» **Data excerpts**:
▶

open Classical in
/-- ★★★ **PACKAGED — THE ACTIVITY-LEVEL A6 OF THE ANALYTIC ROAD.**  For every family `F`, cube side `M = L^{m′}`, window `γ > 0`, tails `δ₀ > 0`, `B₃ > 0`, read-out radius
`r > 0`, fading ratio `0 < ω ≤ 1`, strip data `0 ≤ r₀ < s`: with (C)'s admissible numerals `κ = r₁ = 2κ₀(64,8)`, `R = r₁ + 128 log 162 + 2`,
`A = e^{−s}·(2e^{5r₁+1}K₀(64,8)·9·64)⁻¹` (`smokeNumerals`) THERE ARE towers `S` on every torus whose activities (i) VANISH at the zero configuration and are NON-ZERO at
the unit one (they READ the configuration), (ii) carry a genuine cosine phase in EVERY young coupling (`H(Z; g|g_i:=s′) = A e^{−Rd}cos(a_i(g) + s′ω^{k+1−i})·readout`),
(iii) have REAL (2.13) terms at real data read through `emb` after the chart `x ↦ ix`, AND (iv) for which C2's windowed coupling-holomorphy datum `hA` HOLDS for
`ℰ := localizedSum F S emb` (§6) — the antecedent of the analytic kernel-fading road inhabited at the ACTIVITY level, non-degenerately.  MODEL witness (declared) — NOT NODE
00's towers; N18's kernel step rate ∕ (1.21) existence NOT claimed; nothing of the record is claimed. [folklore] -/
theorem exists_nondegenerate_realU1_windowedCouplingHolo (m' : ℕ) (hM : M = F.L ^ m') {γ ω r δ₀ B₃ r₀ s : ℝ} (hγ : 0 < γ) (hω0 : 0 < ω) (hω1 : ω ≤ 1)
    (hr : 0 < r) (hδ₀ : 0 < δ₀) (hB₃ : 0 < B₃) (hr₀ : 0 ≤ r₀) (hr₀s : r₀ < s) :
    ∃ (S : (K : ℕ) → ClusterTower (F.P K) ℂ M) (A R : ℝ), 0 < A ∧
      (∀ (K k : ℕ) (g : Fin (k + 1) → ℝ) (Z : (domSys (F.P K) M (k + 1)).Dom),
        ((S K) k).H g (0 : CPair (F.P K) ℂ) Z = 0 ∧ 0 < ‖((S K) k).H (fun _ => 0) ((fun _ => (1 : ℂ)), fun _ => (0 : ℂ)) Z‖) ∧
      (∀ (K k : ℕ) (g : Fin (k + 1) → ℝ) (φ : CPair (F.P K) ℂ) (Z : (domSys (F.P K) M (k + 1)).Dom) (i : Fin (k + 1)) (s' : ℝ),
        ((S K) k).H (Function.update g i s') φ Z =
          ((A * Real.exp (-(R * (domSys (F.P K) M (k + 1)).dj Z)) *
              Real.cos (∑ j : Fin (k + 1), Function.update g i 0 j * ω ^ (k + 1 - (j : ℕ)) + s' * ω ^ (k + 1 - (i : ℕ))) : ℝ) : ℂ) *
            (((Fintype.card (Fin (F.P K).d × Site (F.P K) (k + 1)) : ℂ))⁻¹ *
              ∑ lt : Fin (F.P K).d × Site (F.P K) (k + 1), ((Real.exp (-(r / (B₃ * Real.exp (-δ₀ * distCT (domCount (F.P K) M (k + 1)) M (fun i => (ZMod.cast (((blockIter (k + 1) (embIter (k + 1) lt.2))) i) : ZMod (domCount (F.P K) M (k + 1) * M))) (nearT (M := M) (fun i => (ZMod.cast (((blockIter (k + 1) (embIter (k + 1) lt.2))) i) : ZMod (domCount (F.P K) M (k + 1) * M))) Z))))) : ℝ) : ℂ) *
                φ.1 ⟨embIter (k + 1) lt.2, lt.1⟩)) ∧
      (∀ (K k : ℕ), ∀ h ∈ Window γ, ∀ (m : ℕ) (X : (domSys (F.P K) M (k + 1)).Dom), ∀ t ∈ Ioc (0 : ℝ) γ,
        ∀ Bf : Fin (F.P K).d → Site (F.P K) (k + 1) → ℝ,
          (((S K) k).E (histPrefix (Function.update h m t) k)
              ((fun (K k : ℕ) (W : Fin (F.P K).d → Site (F.P K) (k + 1) → ℂ) =>
        (((fun b : PBond (F.P K) 0 => (W b.dir (blockIter (k + 1) b.src) + (W b.dir (blockIter (k + 1) b.src))⁻¹) / 2), fun _ => (0 : ℂ)) : CPair (F.P K) ℂ)) K k
                (fun l u => NormedSpace.exp (((ContinuousLinearMap.id ℝ ℝ).smulRight Complex.I) (Bf l u)))) X).im = 0) ∧
      (∀ h ∈ Window γ, ∀ (k : ℕ) (μ ν : Fin 4) (z : Fin 4 → ℤ) (m : ℕ), m < k + 1 → ∀ᶠ K in atTop,
      ∃ (Fc : ℂ → ℂ) (D : Set ℂ), DifferentiableOn ℂ Fc D ∧
        (∀ w' ∈ D, ‖Fc w'‖ ≤ (16 * (Real.exp 1 * 9 * 64 * K₀ 64 8 ^ 2 * (A * Real.exp s)) * B₃ ^ 2 / r ^ 2) *
            Real.exp (delta1 δ₀ (2 * kappa₀ (4 * 2 ^ 4) (2 * 4)) ((M : ℝ) * 4) * ((M : ℝ) * 4) * 3) * K₀ (4 * 2 ^ 4) (2 * 4) * K₁ 4 (δ₀ / 2) * Real.exp (-(delta1 δ₀ (2 * kappa₀ (4 * 2 ^ 4) (2 * 4)) ((M : ℝ) * 4) * l1 z))) ∧
        (∀ t ∈ Ioc (0 : ℝ) γ, closedBall (t : ℂ) r₀ ⊆ D) ∧
        (∀ t ∈ Ioc (0 : ℝ) γ, Fc t = (polWindow F K (k + 1) (localizedSum F S
            (fun (K k : ℕ) (W : Fin (F.P K).d → Site (F.P K) (k + 1) → ℂ) =>
        (((fun b : PBond (F.P K) 0 => (W b.dir (blockIter (k + 1) b.src) + (W b.dir (blockIter (k + 1) b.src))⁻¹) / 2), fun _ => (0 : ℂ)) : CPair (F.P K) ℂ))
            k (histPrefix (Function.update h m t) k) K) ((ContinuousLinearMap.id ℝ ℝ).smulRight Complex.I) (Module.Basis.singleton Unit ℝ) μ ν z : ℂ))) := by
  obtain ⟨hA₀, hκ, hκ₀, hsmall⟩ := smokeNumerals
  set A₀ : ℝ := 1 / (2 * Real.exp (5 * (2 * kappa₀ (4 * 2 ^ 4) (2 * 4)) + 1) * K₀ 64 8 * 9 * 64) with hA₀def
  obtain ⟨S, hS⟩ := exists_realU1Towers F M (A₀ * Real.exp (-s)) (2 * kappa₀ (4 * 2 ^ 4) (2 * 4) + 2 * (64 * Real.log 162) + 2) ω r δ₀ B₃
  have hAs : A₀ * Real.exp (-s) * Real.exp s = A₀ := by rw [mul_assoc, ← Real.exp_add, neg_add_cancel, Real.exp_zero, mul_one]
  have hsmall1 : A₀ * Real.exp (-s) * Real.exp s * Real.exp (5 * (2 * kappa₀ (4 * 2 ^ 4) (2 * 4)) + 1) * K₀ 64 8 * 9 * 64 ≤ 1 := by
    rw [hAs]
    have h0 : 0 ≤ A₀ * Real.exp (5 * (2 * kappa₀ (4 * 2 ^ 4) (2 * 4)) + 1) * K₀ 64 8 * 9 * 64 := by have := K₀_pos 64 8; positivity
    nlinarith
  let wt : (K k : ℕ) → (domSys (F.P K) M (k + 1)).Dom → Site (F.P K) (k + 1) → ℝ := fun K k X t =>
    (B₃ * Real.exp (-δ₀ * distCT (domCount (F.P K) M (k + 1)) M (fun i => (ZMod.cast ((t) i) : ZMod (domCount (F.P K) M (k + 1) * M))) (nearT (M := M) (fun i => (ZMod.cast ((t) i) : ZMod (domCount (F.P K) M (k + 1) * M))) X)))
  refine ⟨S, A₀ * Real.exp (-s), 2 * kappa₀ (4 * 2 ^ 4) (2 * 4) + 2 * (64 * Real.log 162) + 2, by positivity, fun K k g Z => ?_,
    fun K k g φ Z i s' => H_update_realU1 ((S K) k) (wt K k) (hS K k) g φ Z i s', hIm_realU1 F M S hS γ, ?_⟩
  · haveI : Nonempty (Fin (F.P K).d × Site (F.P K) (k + 1)) := ⟨(⟨0, by simp⟩, fun _ => 0)⟩
    exact H_reads_config_realU1 ((S K) k) (wt K k) (hS K k) (by positivity) g Z
  · have h := windowedCouplingHolo_localizedSum_fires_realU1 F M S hS m' hM (κ := 2 * kappa₀ (4 * 2 ^ 4) (2 * 4)) (s := s) (r₀ := r₀)
      (r₁ := 2 * kappa₀ (4 * 2 ^ 4) (2 * 4)) hγ hr hκ₀ hδ₀ hB₃ (by positivity) hω0.le hω1 le_rfl hκ le_rfl hsmall1 hr₀ hr₀s
    exact h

◀

» **Assignment**: Of the lines above, retype only those from the line containing "Real.cos (∑ j" through the line containing "(((Fintype.card (Fin (F.P", including both, exactly.

» **Exercise answer**:
              Real.cos (∑ j : Fin (k + 1), Function.update g i 0 j * ω ^ (k + 1 - (j : ℕ)) + s' * ω ^ (k + 1 - (i : ℕ))) : ℝ) : ℂ) *
            (((Fintype.card (Fin (F.P K).d × Site (F.P K) (k + 1)) : ℂ))⁻¹ *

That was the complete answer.